PROMPT: Imagine yourself as the head of a funding agency (like the National Institute of Health) in which your job is to look at proposals for research projects and decide what projects to award funding to. Based on your readings this term, discuss a research project (or projects) that you would be most excited about funding as they relate to learning more about microbial influences on human health. As part of your response, consider what are we likely to learn from the project and how that might be important in future healthcare decisions.
There will likely always be two sides to getting funding for research that come into play when an agency makes its choice. First, the more obvious one, what are the potential monetary profits from any conclusions of the study? Second, what are the potential benefits, how significant are those benefits (i.e. lifesaving/changing vs very mild improvement) and how many people could potentially benefit from funding this research? Sadly, many times the first consideration will end up overshadowing the second no matter how significant. If there is no profit to be made from the results of the study, or only a small number of people the research targets, it can hard to find the appropriate funding needed. In a perfect world, no quanta of money would be considered more important than any life, and thus thinking in nontraditional manners is crucial to develop the latest and greatest treatment.
We have gone over a multitude of relations and impacts microbes have on human health, with different concepts having a varying reach of impact. If I were to propose a study that I would find to be interesting and would still be potentially highly profitable, I would look at MDROs and the drug resistances epidemic we are facing. As more and more antibiotics are becoming ineffective in treating infections, were running out of options of treatment, potentially at the cost of numerous lives. Since bacteria replicate so quickly and with a high rate of mutation, almost any time a new antibiotic is created, it will become relatively ineffective in some manner of time. Current antibiotics target various stages of bacterial replication, relying on this to make further replication ineffective and in time the bacterial colonies die, and the infection is cured. However, if a mutation occurs in a way which the antibiotic can no longer bind to, or negatively impact the replication, resistance forms.
Modern antibiotics use chemicals, either organic (i.e. in penicillin) or synthesized, to kill the bacteria causing the infection. Interestingly, nature created its own antibiotic organism long before the first animals stepped foot on land. These, are bacteriophages, or virus which infect bacterial cells. (1) The use of bacteriophages to fight infections, known as ‘Phage Therapy’ is no modern concept. It was discovered AND USED in the 1920s and 1930s, years before penicillin or sulfa antibiotics were discovered, and were the only therapy available for a short period of time. Unfortunately, when penicillin was discovered, phage therapy was put on the back burner in western medicine, and to this day is only allowed in a few regions of the world. (2) Antibiotics offered a cheap, relatively harmless cure for the infection, and our limited medical knowledge in the early-mid 20th century it made a lot more sense to focus on killing the bacteria with cheap medication that could be manufactured easily on a large scale.
However, at the time we were unaware of the epidemic that was looming over our future. With Antibiotic resistance bacteria popping up more and more, and with increasingly tough resistance to even multiple different forms of antibiotics, it’s clear that we must look elsewhere to find future treatments. Further, antibiotics are not harm free, the increasing need for highly specialized antibiotics has caused an increased price and limitations in available amounts, and harsh side effects can often result from antibiotic us from killing more than just the targeted pathogenic bacteria. These are two of the areas where phage therapy can shine.

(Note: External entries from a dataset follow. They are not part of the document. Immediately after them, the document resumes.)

import Summits.Schanuel.Schanuel.Theses.RoyCriterion
import Mathlib.NumberTheory.Transcendental.Liouville.Basic

/-!
# A fast Liouville number for the `∃ᶠ`-refutation of `RoySmallValueDirichletGap` (crux `stmt-Schanuel-1050`)

The number `η∞ = ∑ₙ 2^{-e(n)}` with `e(n) = 2^{4ⁿ}` (so `e(n+1) = e(n)⁴`), written inline as
`∑' n, ((2:ℝ) ^ 2 ^ 4 ^ n)⁻¹` (no definitions): summable, `0 < η∞ ≤ 1/2`, partial sums
`s_n = a_n / 2^{e(n)}` (`partialSum_eq`), tail `0 < η∞ − s_n ≤ 2 · 2^{−e(n+1)}` (`tail_bounds`),
Liouville (`liouville_eta`), hence transcendental — also as a complex number over `ℚ`
(`transcendental_eta`, via `Liouville.transcendental`, `isAlgebraic_algebraMap_iff` and
`IsAlgebraic.restrictScalars`). Used by `Negative/FrequentlyFalse.lean`: at `(0, η∞)` the crux's
small-value hypothesis holds for infinitely many `D`, so the `∃ᶠ D`-weakening of
`Summit.Schanuel.Schanuel.Theses.RoyCriterion.RoySmallValueDirichletGap` is false. Everything is
proved; no definitions, no named facts.
-/

noncomputable section

namespace Summit.Schanuel.Schanuel.Theorems.RoySmallValueDirichletGapFrequently

open Filter Finset Complex

/-! ### The exponent sequence `e(n) = 2^{4ⁿ}` -/

/-- `e(n+1) = e(n)⁴`. [folklore] -/
theorem e_succ (n : ℕ) : (2 : ℕ) ^ 4 ^ (n + 1) = (2 ^ 4 ^ n) ^ 4 := by
  rw [pow_succ, pow_mul]

/-- `2 ≤ e(n)`. [folklore] -/
theorem two_le_e (n : ℕ) : 2 ≤ (2 : ℕ) ^ 4 ^ n :=
  calc (2 : ℕ) = 2 ^ 1 := rfl
    _ ≤ 2 ^ 4 ^ n := Nat.pow_le_pow_right (by norm_num) (Nat.one_le_pow _ _ (by norm_num))

/-- `e(n) + 1 ≤ e(n+1)` (indeed much more). [folklore] -/
theorem e_succ_ge (n : ℕ) : (2 : ℕ) ^ 4 ^ n + 1 ≤ 2 ^ 4 ^ (n + 1) := by
  rw [e_succ]
  have h := two_le_e n
  set x := (2 : ℕ) ^ 4 ^ n
  calc x + 1 ≤ x * x := by nlinarith
    _ ≤ x * x * (x * x) := Nat.le_mul_of_pos_right _ (by positivity)
    _ = x ^ 4 := by ring

/-- `e` is strictly monotone, quantitatively: `e(n) + i ≤ e(n + i)`. [folklore] -/
theorem e_add_ge (n i : ℕ) : (2 : ℕ) ^ 4 ^ n + i ≤ 2 ^ 4 ^ (n + i) := by
  induction i with
  | zero => simp
  | succ i ih =>
    calc (2 : ℕ) ^ 4 ^ n + (i + 1) = (2 ^ 4 ^ n + i) + 1 := by ring
      _ ≤ 2 ^ 4 ^ (n + i) + 1 := by omega
      _ ≤ 2 ^ 4 ^ (n + i + 1) := e_succ_ge _
      _ = 2 ^ 4 ^ (n + (i + 1)) := by rw [add_assoc]

/-- `e(m) ≤ e(n)` for `m ≤ n`. [folklore] -/
theorem e_mono {m n : ℕ} (h : m ≤ n) : (2 : ℕ) ^ 4 ^ m ≤ 2 ^ 4 ^ n :=
  Nat.pow_le_pow_right (by norm_num) (Nat.pow_le_pow_right (by norm_num) h)

/-- `n + 2 ≤ e(n)`. [folklore] -/
theorem add_two_le_e (n : ℕ) : n + 2 ≤ (2 : ℕ) ^ 4 ^ n := by
  have := e_add_ge 0 n
  simpa [add_comm] using this

/-! ### The number `η∞ = ∑ₙ 2^{-e(n)}` -/

/-- The terms are bounded by a geometric sequence: `2^{-e(n)} ≤ (1/2)^{n+2}`. [folklore] -/
theorem term_le_geom (n : ℕ) : ((2 : ℝ) ^ 2 ^ 4 ^ n)⁻¹ ≤ (1 / 2 : ℝ) ^ (n + 2) := by
  rw [one_div, inv_pow]
  exact inv_anti₀ (by positivity) (pow_le_pow_right₀ (by norm_num) (add_two_le_e n))

/-- The terms are positive. [folklore] -/
theorem term_pos (n : ℕ) : 0 < ((2 : ℝ) ^ 2 ^ 4 ^ n)⁻¹ := by positivity

/-- The dominating geometric series is summable. [folklore] -/
theorem summable_geom_shift : Summable fun n : ℕ => (1 / 2 : ℝ) ^ (n + 2) :=
  (summable_nat_add_iff (f := fun n : ℕ => (1 / 2 : ℝ) ^ n) 2).2
    (summable_geometric_of_lt_one (by norm_num : (0:ℝ) ≤ 1 / 2) (by norm_num : (1 / 2 : ℝ) < 1))

/-- Summability of `∑ 2^{-e(n)}`. [folklore] -/
theorem summable_terms : Summable fun n : ℕ => ((2 : ℝ) ^ 2 ^ 4 ^ n)⁻¹ :=
  Summable.of_nonneg_of_le (fun n => (term_pos n).le) term_le_geom summable_geom_shift

/-- `0 < η∞`. [folklore] -/
theorem eta_pos : 0 < ∑' n : ℕ, ((2 : ℝ) ^ 2 ^ 4 ^ n)⁻¹ :=
  summable_terms.tsum_pos (fun n => (term_pos n).le) 0 (term_pos 0)

/-- `η∞ ≤ 1/2 < 1`. [folklore] -/
theorem eta_le_half : ∑' n : ℕ, ((2 : ℝ) ^ 2 ^ 4 ^ n)⁻¹ ≤ 1 / 2 := by
  calc ∑' n : ℕ, ((2 : ℝ) ^ 2 ^ 4 ^ n)⁻¹ ≤ ∑' n : ℕ, (1 / 2 : ℝ) ^ (n + 2) :=
        Summable.tsum_le_tsum term_le_geom summable_terms summable_geom_shift
    _ = ∑' n : ℕ, (1 / 2 : ℝ) ^ 2 * (1 / 2 : ℝ) ^ n := by
        congr 1; ext n; ring
    _ = (1 / 2 : ℝ) ^ 2 * ∑' n : ℕ, (1 / 2 : ℝ) ^ n := tsum_mul_left
    _ = 1 / 2 := by
        rw [tsum_geometric_of_lt_one (by norm_num) (by norm_num)]; norm_num

/-- The numerator of the `n`-th partial sum: `a_n = ∑_{m ≤ n} 2^{e(n) − e(m)}`. We use it inline. -/
theorem partialSum_eq (n : ℕ) :
    ∑ m ∈ range (n + 1), ((2 : ℝ) ^ 2 ^ 4 ^ m)⁻¹ =
      ((∑ m ∈ range (n + 1), (2 : ℕ) ^ (2 ^ 4 ^ n - 2 ^ 4 ^ m) : ℕ) : ℝ) / (2 : ℝ) ^ 2 ^ 4 ^ n := by
  push_cast
  rw [Finset.sum_div]
  refine Finset.sum_congr rfl fun m hm => ?_
  have hmn : m ≤ n := Nat.lt_succ_iff.1 (Finset.mem_range.1 hm)
  have hle : 2 ^ 4 ^ m ≤ 2 ^ 4 ^ n := e_mono hmn
  rw [eq_div_iff (by positivity), ← pow_sub_mul_pow (2 : ℝ) hle, mul_comm ((2 : ℝ) ^ _) ((2 : ℝ) ^ _),
    ← mul_assoc, inv_mul_cancel₀ (by positivity), one_mul]

/-- The numerator is positive. [folklore] -/
theorem numerator_pos (n : ℕ) : 0 < ∑ m ∈ range (n + 1), (2 : ℕ) ^ (2 ^ 4 ^ n - 2 ^ 4 ^ m) :=
  Finset.sum_pos (fun m _ => by positivity) ⟨0, by simp⟩

/-- **Tail bound**: `0 < η∞ − s_n ≤ 2 · 2^{−e(n+1)}`. [folklore] -/
theorem tail_bounds (n : ℕ) :
    0 < (∑' m : ℕ, ((2 : ℝ) ^ 2 ^ 4 ^ m)⁻¹) - ∑ m ∈ range (n + 1), ((2 : ℝ) ^ 2 ^ 4 ^ m)⁻¹ ∧
    (∑' m : ℕ, ((2 : ℝ) ^ 2 ^ 4 ^ m)⁻¹) - ∑ m ∈ range (n + 1), ((2 : ℝ) ^ 2 ^ 4 ^ m)⁻¹ ≤
      2 * ((2 : ℝ) ^ 2 ^ 4 ^ (n + 1))⁻¹ := by
  have hsplit := (summable_terms.sum_add_tsum_nat_add (n + 1))
  have htail : (∑' m : ℕ, ((2 : ℝ) ^ 2 ^ 4 ^ m)⁻¹) - ∑ m ∈ range (n + 1), ((2 : ℝ) ^ 2 ^ 4 ^ m)⁻¹ =
      ∑' m : ℕ, ((2 : ℝ) ^ 2 ^ 4 ^ (m + (n + 1)))⁻¹ := by rw [← hsplit]; ring
  rw [htail]
  have hsum' : Summable fun m : ℕ => ((2 : ℝ) ^ 2 ^ 4 ^ (m + (n + 1)))⁻¹ :=
    (summable_nat_add_iff (f := fun m : ℕ => ((2 : ℝ) ^ 2 ^ 4 ^ m)⁻¹) (n + 1)).2 summable_terms
  constructor
  · exact hsum'.tsum_pos (fun m => (term_pos _).le) 0 (term_pos _)
  · -- compare with the geometric series `2^{-e(n+1)} (1/2)^m`
    have hcmp : ∀ m : ℕ, ((2 : ℝ) ^ 2 ^ 4 ^ (m + (n + 1)))⁻¹ ≤ ((2 : ℝ) ^ 2 ^ 4 ^ (n + 1))⁻¹ * (1 / 2 : ℝ) ^ m := by
      intro m
      rw [one_div, inv_pow, ← mul_inv, ← pow_add]
      refine inv_anti₀ (by positivity) (pow_le_pow_right₀ (by norm_num) ?_)
      have := e_add_ge (n + 1) m
      rw [add_comm m]; exact this
    have hgs : Summable fun m : ℕ => ((2 : ℝ) ^ 2 ^ 4 ^ (n + 1))⁻¹ * (1 / 2 : ℝ) ^ m :=
      (summable_geometric_of_lt_one (by norm_num : (0:ℝ) ≤ 1 / 2)
        (by norm_num : (1 / 2 : ℝ) < 1)).mul_left _
    calc ∑' m : ℕ, ((2 : ℝ) ^ 2 ^ 4 ^ (m + (n + 1)))⁻¹
        ≤ ∑' m : ℕ, ((2 : ℝ) ^ 2 ^ 4 ^ (n + 1))⁻¹ * (1 / 2 : ℝ) ^ m :=
          Summable.tsum_le_tsum hcmp hsum' hgs
      _ = ((2 : ℝ) ^ 2 ^ 4 ^ (n + 1))⁻¹ * ∑' m : ℕ, (1 / 2 : ℝ) ^ m := tsum_mul_left
      _ = ((2 : ℝ) ^ 2 ^ 4 ^ (n + 1))⁻¹ * 2 := by
          rw [tsum_geometric_of_lt_one (by norm_num) (by norm_num)]; norm_num
      _ = 2 * ((2 : ℝ) ^ 2 ^ 4 ^ (n + 1))⁻¹ := by ring

/-- The numerical heart of the Liouville property: `2 · 2^{-e(k)⁴} < (2^{e(k)})^{-k}`. [folklore] -/
theorem liouville_ineq (k : ℕ) :
    (2 : ℝ) * ((2 : ℝ) ^ (2 ^ 4 ^ k) ^ 4)⁻¹ < 1 / ((2 : ℝ) ^ 2 ^ 4 ^ k) ^ k := by
  have h2 := two_le_e k
  have hk := add_two_le_e k
  generalize 2 ^ 4 ^ k = x at h2 hk ⊢
  rw [one_div, ← pow_mul]
  have hlt : x * k + 1 < x ^ 4 := by
    calc x * k + 1 < x * x := by nlinarith
      _ ≤ x * x * (x * x) := Nat.le_mul_of_pos_right _ (by positivity)
      _ = x ^ 4 := by ring
  have h1 : (2 : ℝ) ^ (x * k + 1) < (2 : ℝ) ^ (x ^ 4) := pow_lt_pow_right₀ (by norm_num) hlt
  rw [← div_eq_mul_inv, ← one_div, div_lt_div_iff₀ (by positivity) (by positivity), one_mul,
    ← pow_succ']
  exact h1

/-- **`η∞` is a Liouville number.** [folklore] -/
theorem liouville_eta : Liouville (∑' n : ℕ, ((2 : ℝ) ^ 2 ^ 4 ^ n)⁻¹) := by
  intro k
  -- use the partial sum of order `n = k`
  obtain ⟨hpos, hle⟩ := tail_bounds k
  rw [e_succ] at hle
  have haR : ((((∑ m ∈ range (k + 1), (2 : ℕ) ^ (2 ^ 4 ^ k - 2 ^ 4 ^ m) : ℕ) : ℤ) : ℝ) /
      (((2 ^ 2 ^ 4 ^ k : ℕ) : ℤ) : ℝ)) = ∑ m ∈ range (k + 1), ((2 : ℝ) ^ 2 ^ 4 ^ m)⁻¹ := by
    rw [partialSum_eq k]; push_cast; ring
  have hbR : (((2 ^ 2 ^ 4 ^ k : ℕ) : ℤ) : ℝ) = (2 : ℝ) ^ 2 ^ 4 ^ k := by push_cast; ring
  refine ⟨(∑ m ∈ range (k + 1), (2 : ℕ) ^ (2 ^ 4 ^ k - 2 ^ 4 ^ m) : ℕ), (2 ^ 2 ^ 4 ^ k : ℕ), ?_, ?_, ?_⟩
  · exact_mod_cast one_lt_pow₀ (by norm_num : (1 : ℕ) < 2) (by positivity : 2 ^ 4 ^ k ≠ 0)
  · intro heq
    rw [haR] at heq
    linarith
  · rw [haR, hbR, abs_of_pos hpos]
    exact lt_of_le_of_lt hle (liouville_ineq k)


/-- **`η∞` is transcendental** (as a complex number, over `ℚ`). [folklore] -/
theorem transcendental_eta : ¬ IsAlgebraic ℚ ((∑' n : ℕ, ((2 : ℝ) ^ 2 ^ 4 ^ n)⁻¹ : ℝ) : ℂ) := by
  intro halg
  haveI : Algebra.IsAlgebraic ℤ ℚ := IsLocalization.isAlgebraic ℚ (nonZeroDivisors ℤ)
  have hZ : IsAlgebraic ℤ ((∑' n : ℕ, ((2 : ℝ) ^ 2 ^ 4 ^ n)⁻¹ : ℝ) : ℂ) := halg.restrictScalars ℤ
  have hZ' : IsAlgebraic ℤ (algebraMap ℝ ℂ (∑' n : ℕ, ((2 : ℝ) ^ 2 ^ 4 ^ n)⁻¹)) := by
    rw [Complex.coe_algebraMap]; exact hZ
  have hR : IsAlgebraic ℤ (∑' n : ℕ, ((2 : ℝ) ^ 2 ^ 4 ^ n)⁻¹) :=
    (isAlgebraic_algebraMap_iff (algebraMap ℝ ℂ).injective).1 hZ'
  exact liouville_eta.transcendental hR

end Summit.Schanuel.Schanuel.Theorems.RoySmallValueDirichletGapFrequently

end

First, bacteriophages, like bacteria, replicate at an incredibly fast rate and are thus able to potentially counter resistance developed by pathogens through their own mutations. This means that counter resistance could develop as quickly as resistance forms in the first place. Second, since bacteriophages replicate quickly, producing them on a large scale could be relatively cheap and quick with the right equipment. Third, with the phages being viruses, they are incredibly tiny, multiple times smaller than even bacteria. That means that little space is needed to store the bacteriophages used in treatments. Finally, another promising aspect of phage therapy is the fact that bacteriophages can be incredibly specific in the cells they attack, not only being able to be limited to target a single species but even individual strains! (2)
I am not sure exactly why Phage Therapy died out after the introduction of antibiotics, rather than be used concurrently. However, we are reaching a point where our future options are limited. The number of drug-resistant organisms is increasing much quicker than newly designed antibiotics can be developed, tested and put into public use. This is a critical time in medicine, and we must look at all potential avenues to find the light at the end of the tunnel, and not place limitations on the tools we can use. I think this is one area of medicine that will bring about some incredible innovations in the near future.
- Lin D, Koskella B, Lin H. 2017. Phage therapy: An alternative to antibiotics in the age of multi-drug resistance. World J Gastrointest Pharmacol Ther. 8(3):162.
- Wittebole X, De Roock S, Opal S. 2013. A historical overview of bacteriophage therapy as an alternative to antibiotics for the treatment of bacterial pathogens. Virulence. 5(1):226-235.